With a lower-than-expected salary cap projected for next season, Chicago will have some tough decisions to make this summer. Wing Patrick Sharp, defenseman Johnny Oduya and others could fall victim to fiscal necessity, but with a core of Kane, Toews and Keith, and young, emerging stars in Brandon Saad and Teuvo Teravainen, the Blackhawks will be in the Cup conversation for years to come.
"We know it's going to be a short summer, but that's what we want," Kane said. "I don't think there's going to be much sleeping tonight."
Play of the day: Kane's insurance goal. This was a gorgeous play from start to finish. Saad carried the puck up the left wing on the rush and dropped a no-look pass for center Brad Richards. Richards froze goalie Ben Bishop with a shot fake, then slipped the puck across the slot to Kane at the far circle.

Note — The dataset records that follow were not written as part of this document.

import Literature.MathematicalPhysics.QuantumFieldTheory.Balaban1983to89.B11Eq129Minimizer

/-!
# Bałaban, CMP **102** (1985) 277–309 [B11] — (131)–(133) and (137) p. 298: the `Δ_a`-orthogonal projection `P₀`
onto `{QA′ = 0}`, the projected equation for `A₀ = A′₁ − H₀B`, and the identity (137) for `Δ_πH`

Honest framing: statement-level skeleton of published theorems with citation tags; proofs where landed; nothing
here is a claim about the Yang–Mills mass gap.

## What is printed (p. 298, render `…-p022-x2.png`, read as an image)

«By the definition of `H₀B` and the condition `QδA′ = 0` we have `⟨δA′, Δ_aH₀B⟩ = 0`.
Next, let us construct a projection `P₀` onto the subspace `{A′ : QA′ = 0}` in the space of fields `A′` on `Ω₀`, with
the scalar product `⟨·, Δ_a·⟩`. It is again very easy to find that the projection is given by
`P₀ = I − GQ*(QGQ*)⁻¹Q. (131)`
Taking `δA′ = P₀A′`, where `A′` is arbitrary, and substituting into Eq. (128), we get the following equation,
`⟨A′, P₀*J⟩ + ⟨A′, Δ_aP₀A₀⟩ − ⟨A′, P₀*Δ^{(2)}A′₁⟩ + ⟨A′, P₀*((δ/δA′)V)(A′₁)⟩ = 0. (132)`
By the definition of `H₀B` we have `QA₀ = 0`, hence `P₀A₀ = A₀`, `Δ_aA₀ = (Δ + DRD*)A₀`. The above equation is
satisfied for arbitrary `A′`, hence we get
`(Δ + DRD*)A₀ = −P₀*J + P₀*Δ^{(2)}A′₁ − P₀*((δ/δA′)V)(A′₁). (133)`»
… «Indeed, (3.126) [5] yields
`Δ_πH = (Δ_π + DRD* + Q*aQ)H − Q*a(L^{j(·)}η)⁻¹ = Q*(QGQ*)⁻¹(L^{j(·)}η)⁻¹ − Q*a(L^{j(·)}η)⁻¹, (137)`
hence `|Δ_πHB|_{(−3)} ≤ O(1)|B|`» (p. 299, first line).

## What is here (kernel-checked, sorry-free; abstract real inner-product spaces, vocabulary of `B11Eq129Minimizer`)

`E` (fields `A′`), `F` (block data); `Δ` (print `Δ_a`) with right inverse `G` (`Δ(Gx) = x`), `Q : E → F` with adjoint
`Qadj` (`⟪Qx, y⟫ = ⟪x, Qadj y⟫`), `Kinv = (QGQ*)⁻¹` (`Q(G(Qadj(Kinv y))) = y`); `hOp G Qadj Kinv b = GQ*(QGQ*)⁻¹b`
(= `H₀` of (129), = `H` of (3.126) [5] on `b = (L^{j(·)}η)⁻¹B`).
* §1 **(131)** `proj0 = I − GQ*(QGQ*)⁻¹Q`: `Q ∘ P₀ = 0`, `P₀ = id` on `ker Q`, `P₀² = P₀`, and the `Δ_a`-orthogonality
  `⟪P₀x, Δ(y − P₀y)⟫ = 0`, `⟪P₀x, Δy⟫ = ⟪x, Δ(P₀y)⟫` («projection … with the scalar product ⟨·, Δ_a·⟩»; `Δ` symmetric) —
  all PROVED.
* §2 **(132)–(133)** in weak form (`⟨A′, P₀*X⟩` written as `⟨P₀A′, X⟩`, the functional derivative as a linear
  functional `DV`): from (128) on `ker Q` and `A′₁ = A₀ + H₀b`, `QA₀ = 0`:
  `⟨P₀A′, J⟩ + ⟨A′, Δ_a(P₀A₀)⟩ − ⟨P₀A′, Δ^{(2)}A′₁⟩ + DV(P₀A′) = 0` for all `A′` (`eq132`) and
  `⟨A′, Δ_aA₀⟩ = −⟨P₀A′, J⟩ + ⟨P₀A′, Δ^{(2)}A′₁⟩ − DV(P₀A′)` for all `A′` (`eq133_weak`), with
  `Δ_aA₀ = (Δ + DRD*)A₀` for `QA₀ = 0` (`laplaceA_apply_of_ker`).
* §3 **(137)** `Δ_π(Hb) = Q*(QGQ*)⁻¹b − Q*(a·b)` for `Δ_π = Δ_a − DRD* − Q*aQ` and `RD*(Hb) = 0` (`eq137`), and the
  operator-norm consequence `‖Δ_π(Hb)‖ ≤ c_Q(c_K + |a|)‖b‖` (`norm_eq137_le`; print: `|Δ_πHB|_{(−3)} ≤ O(1)|B|`).

## HONEST SCOPE — what is NOT claimed

Vector (strong) forms of (132)–(133) with a genuine adjoint `P₀*` (they follow from the weak forms in a Hilbert
space; not spelled out), the lattice formulas (134)–(135), the bounds (136), (138)–(140) and the weighted norms
`|·|_{(−3)}` of the print are NOT typed; the constants of `norm_eq137_le` are abstract operator bounds for `Q*` and
`(QGQ*)⁻¹` (in print: from Thm 3.3 / (3.133) of [5]).  Nothing here is progress on the summit `Summit.QuantumFields`.
-/

namespace Literature.MathematicalPhysics.QuantumFieldTheory.Balaban1983to89.B11Eq131Projection

open scoped InnerProductSpace
open B11Eq129Minimizer (hOp constraint_hOp inner_delta_hOp_eq_zero)

variable {E F : Type*} [NormedAddCommGroup E] [InnerProductSpace ℝ E] [NormedAddCommGroup F]
  [InnerProductSpace ℝ F]

/-! ## §1 (131): the projection `P₀ = I − GQ*(QGQ*)⁻¹Q` -/

/-- **(131)** `P₀ = I − GQ*(QGQ*)⁻¹Q`. [cite: Balaban1985Variational, (131) p.298] -/
def proj0 (G : E →ₗ[ℝ] E) (Q : E →ₗ[ℝ] F) (Qadj : F →ₗ[ℝ] E) (Kinv : F →ₗ[ℝ] F) : E →ₗ[ℝ] E :=
  LinearMap.id - G ∘ₗ Qadj ∘ₗ Kinv ∘ₗ Q

variable {Δ G : E →ₗ[ℝ] E} {Q : E →ₗ[ℝ] F} {Qadj : F →ₗ[ℝ] E} {Kinv : F →ₗ[ℝ] F}

/-- `P₀A′ = A′ − H₀(QA′)` (API for (131)). [cite: Balaban1985Variational, (131) p.298] -/
theorem proj0_apply (A : E) : proj0 G Q Qadj Kinv A = A - hOp G Qadj Kinv (Q A) := rfl

/-- `P₀` maps into `{QA′ = 0}`: `Q(P₀A′) = QA′ − QGQ*(QGQ*)⁻¹QA′ = 0`. [cite: Balaban1985Variational, (131) p.298] -/
theorem apply_Q_proj0 (hK : ∀ y : F, Q (G (Qadj (Kinv y))) = y) (A : E) : Q (proj0 G Q Qadj Kinv A) = 0 := by
  rw [proj0_apply, map_sub, constraint_hOp hK, sub_self]

/-- `P₀` is the identity on `{QA′ = 0}` («`QA₀ = 0`, hence `P₀A₀ = A₀`»). [cite: Balaban1985Variational, (131)-(133) p.298] -/
theorem proj0_of_ker {A : E} (hA : Q A = 0) : proj0 G Q Qadj Kinv A = A := by
  rw [proj0_apply, hA, hOp, map_zero, map_zero, map_zero, sub_zero]

/-- `P₀² = P₀` («a projection … onto the subspace {A′ : QA′ = 0}»). [cite: Balaban1985Variational, (131) p.298] -/
theorem proj0_idem (hK : ∀ y : F, Q (G (Qadj (Kinv y))) = y) (A : E) :
    proj0 G Q Qadj Kinv (proj0 G Q Qadj Kinv A) = proj0 G Q Qadj Kinv A :=
  proj0_of_ker (apply_Q_proj0 hK A)

/-- `Δ_a`-orthogonality of the splitting `A′ = P₀A′ + H₀(QA′)`: `⟨P₀x, Δ_a(y − P₀y)⟩ = 0` («with the scalar product
⟨·, Δ_a·⟩»; the p. 298 remark `⟨δA′, Δ_aH₀B⟩ = 0`). [cite: Balaban1985Variational, (131) p.298] -/
theorem inner_proj0_delta_compl (hΔG : ∀ x : E, Δ (G x) = x)
    (hadj : ∀ (x : E) (y : F), ⟪Q x, y⟫_ℝ = ⟪x, Qadj y⟫_ℝ) (hK : ∀ y : F, Q (G (Qadj (Kinv y))) = y) (x y : E) :
    ⟪proj0 G Q Qadj Kinv x, Δ (y - proj0 G Q Qadj Kinv y)⟫_ℝ = 0 := by
  rw [proj0_apply (A := y), sub_sub_cancel]
  exact inner_delta_hOp_eq_zero hΔG hadj (Q y) (apply_Q_proj0 hK x)

/-- `P₀*Δ_a = Δ_aP₀`: `⟨P₀x, Δ_ay⟩ = ⟨x, Δ_a(P₀y)⟩` for symmetric `Δ_a` (used in passing from (128) to (132)).
[cite: Balaban1985Variational, (131)-(132) p.298] -/
theorem inner_proj0_delta_comm (hsymm : ∀ x y : E, ⟪Δ x, y⟫_ℝ = ⟪x, Δ y⟫_ℝ) (hΔG : ∀ x : E, Δ (G x) = x)
    (hadj : ∀ (x : E) (y : F), ⟪Q x, y⟫_ℝ = ⟪x, Qadj y⟫_ℝ) (hK : ∀ y : F, Q (G (Qadj (Kinv y))) = y) (x y : E) :
    ⟪proj0 G Q Qadj Kinv x, Δ y⟫_ℝ = ⟪x, Δ (proj0 G Q Qadj Kinv y)⟫_ℝ := by
  have h1 : ⟪proj0 G Q Qadj Kinv x, Δ y⟫_ℝ =
      ⟪proj0 G Q Qadj Kinv x, Δ (proj0 G Q Qadj Kinv y)⟫_ℝ := by
    have := inner_proj0_delta_compl (Δ := Δ) hΔG hadj hK x y
    rw [map_sub, inner_sub_right, sub_eq_zero] at this
    exact this
  have h2 : ⟪x, Δ (proj0 G Q Qadj Kinv y)⟫_ℝ =
      ⟪proj0 G Q Qadj Kinv x, Δ (proj0 G Q Qadj Kinv y)⟫_ℝ := by
    have h3 : ⟪proj0 G Q Qadj Kinv y, Δ (hOp G Qadj Kinv (Q x))⟫_ℝ = 0 :=
      inner_delta_hOp_eq_zero hΔG hadj (Q x) (apply_Q_proj0 hK y)
    have h4 : ⟪hOp G Qadj Kinv (Q x), Δ (proj0 G Q Qadj Kinv y)⟫_ℝ = 0 := by
      rw [← hsymm, real_inner_comm]
      exact h3
    have hx : x = proj0 G Q Qadj Kinv x + hOp G Qadj Kinv (Q x) := by
      rw [proj0_apply, sub_add_cancel]
    conv_lhs => rw [hx]
    rw [inner_add_left, h4, add_zero]
  rw [h1, h2]

/-! ## §2 (132)–(133): the projected Euler–Lagrange equation for `A₀ = A′₁ − H₀b` -/

/-- **(132)** (weak form): substituting `δA′ = P₀A′` into (128) — `⟨δA′, J⟩ + ⟨δA′, Δ_aA′₁⟩ − ⟨δA′, Δ^{(2)}A′₁⟩ +
⟨δA′, V′⟩ = 0` on `{QδA′ = 0}` — with `A′₁ = A₀ + H₀b`, `QA₀ = 0`, gives for ALL `A′`:
`⟨P₀A′, J⟩ + ⟨A′, Δ_a(P₀A₀)⟩ − ⟨P₀A′, Δ^{(2)}A′₁⟩ + DV(P₀A′) = 0`. [cite: Balaban1985Variational, (132) p.298] -/
theorem eq132 {Δ2 : E →ₗ[ℝ] E} (hsymm : ∀ x y : E, ⟪Δ x, y⟫_ℝ = ⟪x, Δ y⟫_ℝ) (hΔG : ∀ x : E, Δ (G x) = x)
    (hadj : ∀ (x : E) (y : F), ⟪Q x, y⟫_ℝ = ⟪x, Qadj y⟫_ℝ) (hK : ∀ y : F, Q (G (Qadj (Kinv y))) = y)
    {J A₀ : E} {b : F} (DV : E →ₗ[ℝ] ℝ)
    (h128 : ∀ δ : E, Q δ = 0 →
      ⟪δ, J⟫_ℝ + ⟪δ, Δ (A₀ + hOp G Qadj Kinv b)⟫_ℝ - ⟪δ, Δ2 (A₀ + hOp G Qadj Kinv b)⟫_ℝ + DV δ = 0)
    (A : E) :
    ⟪proj0 G Q Qadj Kinv A, J⟫_ℝ + ⟪A, Δ (proj0 G Q Qadj Kinv A₀)⟫_ℝ
      - ⟪proj0 G Q Qadj Kinv A, Δ2 (A₀ + hOp G Qadj Kinv b)⟫_ℝ + DV (proj0 G Q Qadj Kinv A) = 0 := by
  have h := h128 (proj0 G Q Qadj Kinv A) (apply_Q_proj0 hK A)
  rw [map_add, inner_add_right, inner_delta_hOp_eq_zero hΔG hadj b (apply_Q_proj0 hK A), add_zero,
    inner_proj0_delta_comm hsymm hΔG hadj hK] at h
  exact h

/-- **(133)** (weak form): since `QA₀ = 0` gives `P₀A₀ = A₀`, (132) says `Δ_aA₀ = −P₀*J + P₀*Δ^{(2)}A′₁ − P₀*V′`
tested against every `A′`: `⟨A′, Δ_aA₀⟩ = −⟨P₀A′, J⟩ + ⟨P₀A′, Δ^{(2)}A′₁⟩ − DV(P₀A′)`.
[cite: Balaban1985Variational, (133) p.298] -/
theorem eq133_weak {Δ2 : E →ₗ[ℝ] E} (hsymm : ∀ x y : E, ⟪Δ x, y⟫_ℝ = ⟪x, Δ y⟫_ℝ) (hΔG : ∀ x : E, Δ (G x) = x)
    (hadj : ∀ (x : E) (y : F), ⟪Q x, y⟫_ℝ = ⟪x, Qadj y⟫_ℝ) (hK : ∀ y : F, Q (G (Qadj (Kinv y))) = y)
    {J A₀ : E} {b : F} (hA₀ : Q A₀ = 0) (DV : E →ₗ[ℝ] ℝ)
    (h128 : ∀ δ : E, Q δ = 0 →
      ⟪δ, J⟫_ℝ + ⟪δ, Δ (A₀ + hOp G Qadj Kinv b)⟫_ℝ - ⟪δ, Δ2 (A₀ + hOp G Qadj Kinv b)⟫_ℝ + DV δ = 0)
    (A : E) :
    ⟪A, Δ A₀⟫_ℝ = -⟪proj0 G Q Qadj Kinv A, J⟫_ℝ
      + ⟪proj0 G Q Qadj Kinv A, Δ2 (A₀ + hOp G Qadj Kinv b)⟫_ℝ - DV (proj0 G Q Qadj Kinv A) := by
  have h := eq132 hsymm hΔG hadj hK DV h128 A
  rw [proj0_of_ker hA₀] at h
  linarith

section LaplaceA

variable {S : Type*} [AddCommGroup S] [Module ℝ S]

/-- «`QA₀ = 0`, hence … `Δ_aA₀ = (Δ + DRD*)A₀`» for `Δ_a = Δ + DRD* + Q*aQ`.
[cite: Balaban1985Variational, (133) p.298] -/
theorem laplaceA_apply_of_ker (Δ' : E →ₗ[ℝ] E) (D : S →ₗ[ℝ] E) (R : S →ₗ[ℝ] S) (Dstar : E →ₗ[ℝ] S)
    (a : ℝ) {A₀ : E} (hA₀ : Q A₀ = 0) :
    (Δ' + D ∘ₗ R ∘ₗ Dstar + Qadj ∘ₗ (a • Q)) A₀ = (Δ' + D ∘ₗ R ∘ₗ Dstar) A₀ := by
  simp only [LinearMap.add_apply, LinearMap.comp_apply, LinearMap.smul_apply, hA₀, smul_zero, map_zero, add_zero]

/-! ## §3 (137): `Δ_πH = Q*(QGQ*)⁻¹(L^{j(·)}η)⁻¹ − Q*a(L^{j(·)}η)⁻¹` -/

/-- **(137)**: with `Δ_a = Δ_π + DRD* + Q*aQ` (so `Δ_π = Δ_a − DRD* − Q*aQ`), `G = Δ_a⁻¹`, `H = GQ*(QGQ*)⁻¹` and
`RD*H = 0` ((45)): `Δ_π(Hb) = Δ_a(Hb) − Q*a·Q(Hb) = Q*(QGQ*)⁻¹b − Q*(a·b)` (`b = (L^{j(·)}η)⁻¹B`).
[cite: Balaban1985Variational, (137) p.298] -/
theorem eq137 (hΔG : ∀ x : E, Δ (G x) = x) (hK : ∀ y : F, Q (G (Qadj (Kinv y))) = y)
    (D : S →ₗ[ℝ] E) (R : S →ₗ[ℝ] S) (Dstar : E →ₗ[ℝ] S) (a : ℝ) (b : F)
    (hRD : R (Dstar (hOp G Qadj Kinv b)) = 0) :
    (Δ - D ∘ₗ R ∘ₗ Dstar - Qadj ∘ₗ (a • Q)) (hOp G Qadj Kinv b) = Qadj (Kinv b) - Qadj (a • b) := by
  simp only [LinearMap.sub_apply, LinearMap.comp_apply, LinearMap.smul_apply, hRD, map_zero, sub_zero,
    constraint_hOp hK]
  rw [hOp, hΔG]

end LaplaceA

/-- «hence `|Δ_πHB|_{(−3)} ≤ O(1)|B|`» — the operator-norm content of (137): with bounds `‖Q*y‖ ≤ c_Q‖y‖`,
`‖(QGQ*)⁻¹y‖ ≤ c_K‖y‖`, `‖Δ_π(Hb)‖ ≤ c_Q(c_K + |a|)‖b‖`. [cite: Balaban1985Variational, (137) p.298, p.299 l.1] -/
theorem norm_eq137_le {X : E} {b : F} {a cQ cK : ℝ} (hX : X = Qadj (Kinv b) - Qadj (a • b))
    (hQadj : ∀ y : F, ‖Qadj y‖ ≤ cQ * ‖y‖) (hKinv : ∀ y : F, ‖Kinv y‖ ≤ cK * ‖y‖) (hcQ : 0 ≤ cQ) :
    ‖X‖ ≤ cQ * (cK + |a|) * ‖b‖ := by
  rw [hX, ← map_sub]
  calc ‖Qadj (Kinv b - a • b)‖ ≤ cQ * ‖Kinv b - a • b‖ := hQadj _
    _ ≤ cQ * (‖Kinv b‖ + ‖a • b‖) := by gcongr; exact norm_sub_le _ _
    _ ≤ cQ * (cK * ‖b‖ + |a| * ‖b‖) := by
        gcongr
        · exact hKinv b
        · rw [norm_smul, Real.norm_eq_abs]
    _ = cQ * (cK + |a|) * ‖b‖ := by ring

end Literature.MathematicalPhysics.QuantumFieldTheory.Balaban1983to89.B11Eq131Projection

The pass was right on the tape and Kane deposited the offering into an open net to crush Tampa's hopes.
Turning point: We'll have to go back to Game 5 for that. Tampa had the series back on home ice with a chance to put the Blackhawks on the brink. The young Lightning couldn't close the door, and you just had the feeling Chicago wouldn't miss its opportunity for the kill on home ice.
1. Duncan Keith, D, Chicago. Keith scored the game-winning goal and logged 30:19 of ice time to cap an incredible playoff run.
2. Corey Crawford, G, Chicago. Crawford may never get the credit he is due, but a 25-save shutout in a Stanley Cup-clinching game -- his second such clincher -- is hard to ignore. Over the final three games of the Stanley Cup Final, Crawford allowed two goals on 82 shots, and he finished the series with a .938 save percentage.
3. Patrick Kane, RW, Chicago. Kane didn't have a great series, but he was flying on Monday, and that led to a goal and an assist.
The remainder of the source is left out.